CD’lerin çıktığı zamanlarda herkes onların miadını doldurduğunu düşünmüştü. Ancak zaman onları haklı çıkardı. İnsanların doğal sese duyduğu özlem, onların eskisinden daha güçlü şekilde hayatımıza dönmesini sağladı.
plakgal1_0
1898’de taş plaklar çıktı
Bizleri gramofonla selamladıklarında tarihler 1885’i gösteriyordu. Tabii pikapların gelişimi plaklarla doğru orantılı oldu.
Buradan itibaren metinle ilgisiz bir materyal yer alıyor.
/-!
# `DiffuseBackwardInfluence`, line `share-nondegeneracy-one-flight`, stub `stub_pairPathBoundT` (lead c6), 2/3: the CHARGE ACCOUNTING —
the resolution charges of the window (`chargeAt`) are sums of LEVIES on (slot, particle) pairs, each pair is levied at most once over the
window (or at the end, for the final pending slots) and by at most its idle/degenerate BUDGET (whose source sum is `(N+1)·Σ_r (idleFr_r + degFr_r)`
by `sum_charge_le`) (skeleton v8; crux stmt-AtomisticToContinuum-12950, `--supports`).
-/

namespace Summit.AtomisticToContinuum.HydrodynamicLimit.Theorems.DiffuseBackwardInfluenceShare

open scoped BigOperators Topology ENNReal InnerProductSpace Classical
open Filter Set MeasureTheory
open Literature.Analysis.FluidPDE (Config HardSphereFlow collidePair)
open Literature.MathematicalPhysics.KineticTheory (localGibbsLaw hsDiameter)
open Summit.AtomisticToContinuum.HydrodynamicLimit.Theorems.DiffuseBackwardInfluenceNeg

noncomputable section

namespace PairPath

section Charge

variable {N : ℕ} {C : OnePath.Src N}

/-! ### §A Gap slots -/

variable (C) in
/-- Slot `r` is a GAP SLOT of particle `i` at step `n`: it has started and `i` has not been touched since its start. -/
def GapSlot (n r : ℕ) (i : Fin (N + 1)) : Prop :=
  r < S C ∧ OnePath.nS C r ≤ n ∧ ∀ c, OnePath.nS C r ≤ c → c < n → ¬ Touches C.σ N C.y c i

/-- The gap is the number of gap slots (definitional). [folklore] -/
theorem gap_eq_card (n : ℕ) (i : Fin (N + 1)) :
    gap C n i = ((Finset.range (S C)).filter fun r => GapSlot C n r i).card := by
  unfold gap GapSlot
  congr 1
  ext r
  simp only [Finset.mem_filter, Finset.mem_range]
  tauto

/-- A started slot index is below the started-slot counter. [folklore] -/
private theorem lt_cnt_of_started (hΔ : 0 < C.Δ) (hpos : 0 < OnePath.fin C) {r n : ℕ} (hr : r < S C)
    (hn : OnePath.nS C r ≤ n) : r < cnt C n := by
  have hS : 0 < 2 * C.m * C.L := lt_of_le_of_lt (Nat.zero_le r) hr
  have hsub : Finset.range (r + 1) ⊆ (Finset.range (S C)).filter fun r' => OnePath.nS C r' ≤ n := by
    intro r' hr'
    rw [Finset.mem_range] at hr'
    rw [Finset.mem_filter, Finset.mem_range]
    exact ⟨lt_of_le_of_lt (Nat.lt_succ_iff.1 hr') hr,
      le_trans (OnePath.slotStart_mono hΔ hpos hS (Nat.lt_succ_iff.1 hr') hr.le) hn⟩
  have := Finset.card_le_card hsub
  rw [Finset.card_range] at this
  exact this

/-- Conversely, a slot index below the counter has started. [folklore] -/
private theorem nS_le_of_lt_cnt (hΔ : 0 < C.Δ) (hpos : 0 < OnePath.fin C) {r n : ℕ} (h : r < cnt C n) :
    OnePath.nS C r ≤ n := by
  by_contra hlt
  push Not at hlt
  have hsub : (Finset.range (S C)).filter (fun r' => OnePath.nS C r' ≤ n) ⊆ Finset.range r := by
    intro r' hr'
    rw [Finset.mem_filter, Finset.mem_range] at hr'
    rw [Finset.mem_range]
    by_contra hge
    push Not at hge
    have hS : 0 < 2 * C.m * C.L := lt_of_le_of_lt (Nat.zero_le r') hr'.1
    have := OnePath.slotStart_mono hΔ hpos hS hge hr'.1.le
    unfold OnePath.nS at hlt this hr'
    omega
  have hle := Finset.card_le_card hsub
  rw [Finset.card_range] at hle
  exact absurd (lt_of_lt_of_le h hle) (lt_irrefl r)

/-- Gap slots form a final segment of the started slots: a gap slot is `≥ cnt − gap`, and conversely every started `r ≥ cnt − gap` with
`r` at least a gap slot is one; here only the easy half is needed: `cnt n − gap n i ≤ r` for a gap slot `r`. [folklore] -/
theorem cnt_sub_gap_le_of_gapSlot (hΔ : 0 < C.Δ) (hpos : 0 < OnePath.fin C) {n r : ℕ} {i : Fin (N + 1)}
    (h : GapSlot C n r i) : cnt C n - gap C n i ≤ r := by
  have hS : 0 < 2 * C.m * C.L := lt_of_le_of_lt (Nat.zero_le r) h.1
  -- every started slot r' ≥ r is a gap slot
  have hsub : ((Finset.range (S C)).filter fun r' => OnePath.nS C r' ≤ n).filter (fun r' => r ≤ r') ⊆
      (Finset.range (S C)).filter fun r' => GapSlot C n r' i := by
    intro r' hr'
    simp only [Finset.mem_filter, Finset.mem_range] at hr' ⊢
    refine ⟨hr'.1.1, hr'.1.1, hr'.1.2, fun c hc1 hc2 => h.2.2 c (le_trans ?_ hc1) hc2⟩
    exact OnePath.slotStart_mono hΔ hpos hS hr'.2 hr'.1.1.le
  have hcard := Finset.card_le_card hsub
  rw [← gap_eq_card] at hcard
  -- the started slots below r are at most r of them
  have hsplit := Finset.card_filter_add_card_filter_not
    (s := (Finset.range (S C)).filter fun r' => OnePath.nS C r' ≤ n) (fun r' => r ≤ r')
  have hlow : (((Finset.range (S C)).filter fun r' => OnePath.nS C r' ≤ n).filter (fun r' => ¬ r ≤ r')).card ≤ r := by
    calc _ ≤ (Finset.range r).card := Finset.card_le_card fun r' hr' => by
            simp only [Finset.mem_filter, Finset.mem_range, not_le] at hr' ⊢; exact hr'.2
      _ = r := Finset.card_range r
  unfold cnt
  omega

/-! ### §B The budget and the levies -/

variable (C) in
/-- The BUDGET of `(r, i)`: the tracer mass of `i` at the slot start if `i` is idle on slot `r`, plus its tracer mass at its first collision
of slot `r` if that collision is `η`-degenerate for the block `(i, source)` (the summand of `sum_charge_le`). -/
def budget (r : ℕ) (i : Fin (N + 1)) : ℝ :=
  (if IdleOn C.σ N C.y C.Δ (S C) r i then OnePath.mu C (OnePath.nS C r) i else 0) +
    (if HasCollIn C.σ N C.y C.Δ (S C) r i ∧ i ∉ OnePath.Good C r then OnePath.mu C (OnePath.cfirst C r i) i else 0)

/-- The budget is nonnegative. [folklore] -/
theorem budget_nonneg (r : ℕ) (i : Fin (N + 1)) : 0 ≤ budget C r i := by
  unfold budget
  refine add_nonneg ?_ ?_ <;> split_ifs <;> first | exact OnePath.mu_nonneg _ _ | exact le_rfl

variable (C) in
/-- The LEVY of step `c` on `(r, i)` (box `K + 2`): the together mass of `i` if `c` reflects a pair containing `i`, `r` is a gap slot of
`i` at `c`, and the slot is CHARGED (not the current slot, or the current slot without an effective score). -/
def levy (K c r : ℕ) (i : Fin (N + 1)) : ℝ :=
  if h : (pairsAt C.σ N C.y c).Nonempty then
    (if (i = h.some.1 ∨ i = h.some.2) ∧ GapSlot C c r i ∧ (r + 1 < cnt C c ∨ dltR C c h.some.1 h.some.2 i = 0) then
      sT (K + 2) (Tm C c) i else 0)
  else 0

variable (C) in
/-- The FINAL LEVY on `(r, i)`: the together mass of `i` at the end if `r` is still a gap slot of `i` then. -/
def finalLevy (K r : ℕ) (i : Fin (N + 1)) : ℝ :=
  if GapSlot C (OnePath.fin C) r i then sT (K + 2) (Tm C (OnePath.fin C)) i else 0

/-- `sT` of the together profile is `μ²`, hence in `[0, μ]`. [folklore] -/
theorem sT_Tm_le_mu {K n : ℕ} (hn : n ≤ K) (i : Fin (N + 1)) :
    0 ≤ sT (K + 2) (Tm C n) i ∧ sT (K + 2) (Tm C n) i ≤ OnePath.mu C n i := by
  rw [(marginal (C := C) K n hn).1 i]
  refine ⟨sq_nonneg _, ?_⟩
  have h0 := OnePath.mu_nonneg (C := C) n i
  have h1 := OnePath.mu_le_one (C := C) n i
  nlinarith

/-! ### §C The charge of a step is the sum of its levies -/

/-- Counting the charged gap slots of a host: `gap − (effective score)`. [folklore] -/
theorem card_charged (hΔ : 0 < C.Δ) (hpos : 0 < OnePath.fin C) {c : ℕ} (h : (pairsAt C.σ N C.y c).Nonempty)
    (i : Fin (N + 1)) :
    (((Finset.range (S C)).filter fun r => GapSlot C c r i ∧ (r + 1 < cnt C c ∨ dltR C c h.some.1 h.some.2 i = 0)).card : ℝ) =
      (gap C c i : ℝ) - (dltR C c h.some.1 h.some.2 i : ℝ) := by
  by_cases hd : dltR C c h.some.1 h.some.2 i = 0
  · rw [hd, Nat.cast_zero, sub_zero, gap_eq_card]
    congr 2
    exact Finset.filter_congr fun r _ => by simp
  · have hd1 : dltR C c h.some.1 h.some.2 i = 1 := by have := dltR_le_one (C := C) c h.some.1 h.some.2 i; omega
    have hdlt : dlt C c i = 1 := by have := dltR_le_dlt (C := C) c h.some.1 h.some.2 i; have := dlt_le_one (C := C) c i; omega
    have hgap : 1 ≤ gap C c i := by
      unfold dlt at hdlt
      split_ifs at hdlt with hh
      · exact hh.1
    -- the current slot cnt c − 1 is a gap slot, and it is the only uncharged one
    have hcur : GapSlot C c (cnt C c - 1) i := by
      have hcnt : 1 ≤ cnt C c := le_trans hgap (gap_le_cnt c i)
      rw [gap_eq_card] at hgap
      obtain ⟨r₀, hr₀⟩ := Finset.card_pos.1 (lt_of_lt_of_le Nat.zero_lt_one hgap)
      rw [Finset.mem_filter, Finset.mem_range] at hr₀
      have hS : 0 < 2 * C.m * C.L := lt_of_le_of_lt (Nat.zero_le r₀) hr₀.1
      have hle : r₀ ≤ cnt C c - 1 := by
        have := lt_cnt_of_started hΔ hpos hr₀.1 hr₀.2.2.1
        omega
      have hltS : cnt C c - 1 < S C := by have := cnt_le (C := C) c; omega
      have hstarted : OnePath.nS C (cnt C c - 1) ≤ c := nS_le_of_lt_cnt hΔ hpos (by omega)
      exact ⟨hltS, hstarted, fun c' hc1 hc2 => hr₀.2.2.2 c' (le_trans
        (OnePath.slotStart_mono hΔ hpos hS hle hltS.le) hc1) hc2⟩
    have heq : ((Finset.range (S C)).filter fun r => GapSlot C c r i ∧ (r + 1 < cnt C c ∨ dltR C c h.some.1 h.some.2 i = 0)) =
        ((Finset.range (S C)).filter fun r => GapSlot C c r i).erase (cnt C c - 1) := by
      ext r
      simp only [Finset.mem_filter, Finset.mem_range, Finset.mem_erase, hd1]
      constructor
      · rintro ⟨hr, hg, hor⟩
        rcases hor with hlt | h10
        · exact ⟨by omega, hr, hg⟩
        · exact absurd h10 one_ne_zero
      · rintro ⟨hne, hr, hg⟩
        refine ⟨hr, hg, Or.inl ?_⟩
        have : r < cnt C c := lt_cnt_of_started hΔ hpos hr hg.2.1
        omega
    rw [heq, Finset.card_erase_of_mem, gap_eq_card, hd1, Nat.cast_sub, Nat.cast_one]
    · exact Finset.card_pos.2 ⟨_, Finset.mem_filter.2 ⟨Finset.mem_range.2 hcur.1, hcur⟩⟩
    · exact Finset.mem_filter.2 ⟨Finset.mem_range.2 hcur.1, hcur⟩

/-- THE CHARGE OF A STEP IS THE SUM OF ITS LEVIES. [folklore] -/
theorem chargeAt_eq_sum_levy (hΔ : 0 < C.Δ) (hpos : 0 < OnePath.fin C) (K c : ℕ) :
    chargeAt C K c = ∑ i, ∑ r ∈ Finset.range (S C), levy C K c r i := by
  unfold chargeAt levy
  by_cases h : (pairsAt C.σ N C.y c).Nonempty
  · simp only [dif_pos h]
    have hpq := some_fst_ne_some_snd h
    -- per particle: the levies of i sum to (gap − dltR) · sT if i is a host, else 0
    have hi : ∀ i, ∑ r ∈ Finset.range (S C),
        (if (i = h.some.1 ∨ i = h.some.2) ∧ GapSlot C c r i ∧ (r + 1 < cnt C c ∨ dltR C c h.some.1 h.some.2 i = 0) then
          sT (K + 2) (Tm C c) i else 0) =
        if i = h.some.1 ∨ i = h.some.2 then
          ((gap C c i : ℝ) - (dltR C c h.some.1 h.some.2 i : ℝ)) * sT (K + 2) (Tm C c) i else 0 := by
      intro i
      by_cases hh : i = h.some.1 ∨ i = h.some.2
      · rw [if_pos hh, ← card_charged hΔ hpos h i, ← Finset.sum_filter]
        simp only [hh, true_and]
        rw [Finset.sum_const, nsmul_eq_mul]
      · rw [if_neg hh]
        exact Finset.sum_eq_zero fun r _ => if_neg fun hc => hh hc.1
    rw [Finset.sum_congr rfl fun i _ => hi i]
    rw [Finset.sum_ite, Finset.sum_const_zero, add_zero]
    have hfilter : (Finset.univ.filter fun i : Fin (N + 1) => i = h.some.1 ∨ i = h.some.2) = {h.some.1, h.some.2} := by
      ext i; simp
    rw [hfilter, Finset.sum_pair hpq]
  · simp only [dif_neg h]
    simp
Bizim bugün taş plak dediğimiz plak türünün ilk seri üretimine 1898 yılında Almanya’da başlandı. 1910 yılında itibaren yeni karışımların ortaya çıkmasıyla daha geniş çaplı plaklar yapılmaya başlandı. 10 inç’lik (yaklaşık 25.4 cm) plakları 12 inç’lik (yaklaşık 30.5 cm) plaklar izledi. 1954’de tüm plak şirketlerinin tam anlamıyla 45 devir standardına geçmesi ile 78 devir dönemi de kapandı. Hemen ardından 33 devir standardı ortaya çıktı. 1950’lerde plak malzemesi de değişerek yerini plastiğe bıraktı. Pikaplar ise asıl büyük gelişimini 1970’lerin sonunda yaşadı.
2. Dünya Savaşı’nın ardından popüler oldular
Ancak onların asıl zirveye çıkışı 2. Dünya Savaşı’nın ardından oldu. Müzik endüstrisi ve radyonun gelişimi, bunun yanında plak basımındaki gelişmeler ve seri üretimin getirdiği fiyat düşüşleri daha fazla ailenin pikap sahibi olmasını sağladı. Ülkemizde ise 1970’lerle birlikte evlerdeki yerlerini aldılar. Ancak aslında ne büyük ironidir ki Türkiye’de plaklar altın günleri CD’lerin ortaya çıkmasıyla yaşadı. Cezayirli o dönemleri şöyle özetliyor: “Herkes hızla CD alıp plak satarken koleksiyoncular önemli arşivler yaptı. Bugün 1970’lerde icra edilen Türk rock müziği (bilinen ismiyle Anadolu Pop) örneklerinin birçoğu yabancı koleksiyonerlerin elindedir. Bu süreç devam ettikçe plak fiyatları ülkemizde artmış, çoğu elektronik firması pikapları ülkemize getirmeyince cihaz konusunda da sıkıntılar yaşanmıştır. Bu da genç nesillerin kısıtlı bütçeleriyle plak dinlemenin zevkini yaşamalarını engellemiştir.”